Trustees of the Fund may not act outside of the rules. If the
power
is not conferred by the rules, the Fund cannot conduct itself outside
of those rules. See in this regard
Tek
Corporation Fund & Others v Lorentz
[3]
.
The rules are delegated legislation. Any conduct outside of the
second respondent’s rules would amount to an illegality.
[28]
Accordingly,
the relief sought by the applicant is not capable of compliance,
would not be effective and not capable of execution
as required of
any court order. Such an order would violate the requirements of
valid court orders as articulated by the Constitutional
Court in
Eke
v Parsons.
[4]
[29]
Accordingly, by reason of the
abovementioned, the application stands to be dismissed with costs and
I intend to grant such an order.
In respect of the scale of costs,
the second respondent seeks costs on scale B. The second respondent’s
opposition to the
application was necessary, of assistance to this
Court, of some complexity and importance given that the relief
claimed by the
applicant conflicts with the rules of the Fund and the
GEP Law. Accordingly, costs on scale B are justified by the second
respondent’s
opposition and the nature of the matter.
[30]
In respect of the second respondent’s
request for condonation for the late delivery of its answering
papers, the second respondent
sets out the reasons why the second
respondent’s answering affidavit was delivered out of time.

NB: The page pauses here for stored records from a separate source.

import Summits.BirchSwinnertonDyer.BirchSwinnertonDyer.Theorems.CongruentShaFreeCutTwoAdicSelmerLocIndex
import Summits.BirchSwinnertonDyer.BirchSwinnertonDyer.Theorems.CongruentShaFreeCutTwoAdicSelmerCorankSupplies

/-! # Route `CongruentShaFreeCut` (rung S2) — crux `RankPosOfTwoSelmerCorankOne`
(stmt-BirchSwinnertonDyer-19079, the route's declared RESIDUAL), Link A in CORANK currency: Castella's
Selmer group `Sel_𝔭(K, E[p^∞])` over `K` is FINITE at a CORANK-one datum, GRANTED that the corank is
VISIBLE at the primes above `p` (the torsion-valued parts of the `p^k`-Selmer groups at the primes
above `p` stay bounded) — any prime `p`, any reduction type, no `Irr`, no Mordell–Weil point

Cell `bsd-cn100`, prover seat `bsd-cn100-transfer-2` g3. Supports, does not close,
stmt-BirchSwinnertonDyer-19079 (registered stub `stub_twoAdicControlOfCorankOne` of the line of record
`heegner-field-links` v3 = the named Prop
`Theorems/CongruentShaFreeCutTwoAdicLinksCorank.TwoAdicControlOfCorankOne`, p425532). HONEST FRAMING:
label (B) — CONDITIONAL on the two TEXTBOOK named facts `poitouTate_sum_localTatePairing_eq_zero K`
(Poitou–Tate, Milne ADT I Thm. 4.10(b) with Cor. 2.3) and `localEulerPoincareCharacteristic (K_v)`
(Milne ADT I Thm. 2.8), both hypotheses, AND on an explicit VISIBILITY hypothesis stated inline (no
new definition); nothing about BSD, crux A, crux B or the leaf `rankOne_twoConverse_congruentNumber` is
claimed. This is the corank-currency companion of the cell's rank-currency file
`Theorems/CongruentShaFreeCutTwoAdicSelmerFinite.lean` (s2-c3 g3, p429679:
`finite_selmerAcBase_of_rankOne`), whose conclusion it reaches WITHOUT a point of infinite order.

## What is proved (part 3/3; parts 1–2 = `…TwoAdicSelmerLocIndex` (Poitou–Tate with the Selmer
group's own local image; counting) and `…TwoAdicSelmerCorankSupplies` (`#𝓛_𝔮 ≤ #E(ℚ_p)_tors·p^k`;
`corank 1 ⟹ p^k ≤ #Sel^{(p^k)}`))

* §1 `finite_and_natCard_level_le_of_locIndex_of_torsionValued`,
  `finite_selmerAcBase_of_locIndex_of_torsionValued` — Castella's level-`k` group satisfies
  `#H¹_{𝓛^{(k)}}(K, E[p^k]) ≤ [𝓛_𝔮 : loc_𝔮 Sel^{(p^k)}] · #(Sel^{(p^k)} ∩ loc_𝔭⁻¹ κ_𝔭(E(K_𝔭)_tors))`, and
  uniform bounds on the two factors give `Sel_𝔭(K, E[p^∞])` finite (tree `LevelKummer` limit).
* §2 **`finite_selmerAcBase_of_selmerCorank_eq_one_of_torsionValued`** — for an elliptic, globally
  minimal `W/ℚ`, a prime `p`, an imaginary quadratic `K` with `p` split, `𝔭 ∋ p`:
  `corank_{ℤ_p} Sel_{p^∞}(E/K) = 1` AND «for each prime `𝔮 ∣ p` of `K` the `𝔮`-torsion-valued parts
  `Sel^{(p^k)}(E/K) ∩ loc_𝔮⁻¹ κ_𝔮(E(K_𝔮)_tors)` have order bounded in `k`» ⟹ `Sel_𝔭(K, E[p^∞])` FINITE
  (granted the two textbook facts). With the cell's landed
  `CongruentShaFreeCutTwoAdicControlOfSelmerFinite.hasCharValuationAt_of_finite_selmerAcBase` (p429171)
  this gives `∃ m, HasCharValuationAt …` — Link A's conclusion — in CORANK currency modulo the
  visibility hypothesis; the `E_n`-specific statement (the typed residue and
  `TwoAdicControlOfCorankOne ⟸ residue`) is the sequel file `CongruentShaFreeCutTwoAdicCorankVisibility.lean`.

WHY THE VISIBILITY HYPOTHESIS IS THE HONEST RESIDUE. With `corank_{ℤ_p} Sel_{p^∞}(E/K) = 1`, Poitou–Tate
alone gives: `Sel_𝔭(K,E[p^∞])` finite ⟺ the infinitely divisible line of `Sel_{p^∞}(E/K)` does not die
in `H¹(K_𝔮, E[p^∞])` for `𝔮 ∣ p` (rank one: automatic, a point of infinite order is non-torsion in
`E(K_𝔮)` — s2-c3's file; corank carried by `Ш[p^∞]`: genuine content). In print this is exactly what
the Heegner-point main conjecture / `Λ`-adic reciprocity law half of a `p`-converse supplies (CGLS
2022 §5.2; BCST 2022 §1) — at good ordinary `p`; for the congruent number curves at the additive prime
`2` it is open (BCST 2022 Remark D names the case).

References: [JetchevSkinnerWan2017] Prop. 3.2.1 (arXiv:1512.06894 pp. 10–11); [Castella2018] Def. 2.2,
Thm. 2.3, (3.2.1); [MilneADT2006] I Thm. 2.8, Cor. 2.3, Thm. 4.10(b), Lemma 3.3; [SilvermanAEC2009]
Thm. X.4.2, Prop. VII.6.3; [CastellaGrossiLeeSkinner2022] §5.2; [BurungaleCastellaSkinnerTian2022] §1,
Remark D; [GreenbergLNM1716] §3. -/

noncomputable section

Those reasons are reasonable
and sufficient for the purposes of
condonation in the circumstances of this application. Accordingly, I
grant condonation for the
late delivery of the second respondent’s
answering affidavit.
[31]
By reason of the aforementioned, I grant
the following order:
1. The application
is dismissed.
2. The applicant is
ordered to pay the costs of the application on scale B.
3. Condonation is
granted to the second respondent in respect of the late delivery of
the second respondent’s answering
affidavit.
I
hand down the judgment.
CRUTCHFIELD
J
JUDGE
OF THE HIGH COURT
JOHANNESBURG
For
the Applicant:
No
appearance.
For
the First Respondent:
No
appearance.
For
the Second Respondent:
Adv
L Peter instructed by Norton Rose Fullbright
South
Africa.
Date
of the hearing:
4
August 2025.
Date
of the judgment:
8
August 2025.
[1]
Chemical
Industries National Provident Fund v Sasol Limited
2014
(4) SA 205
(GJ) at [43].
[2]
Gerson
v Mondi Pension Fund & Others
2013 (6) SA 162
(GST) at [9].
[3]
Tek
Corporation Fund & Others v Lorentz
1999 (4) SA 884
(SCA) at 889G.
[4]
Eke
v Parsons
2016
(3) SA 37
(CC) at [64].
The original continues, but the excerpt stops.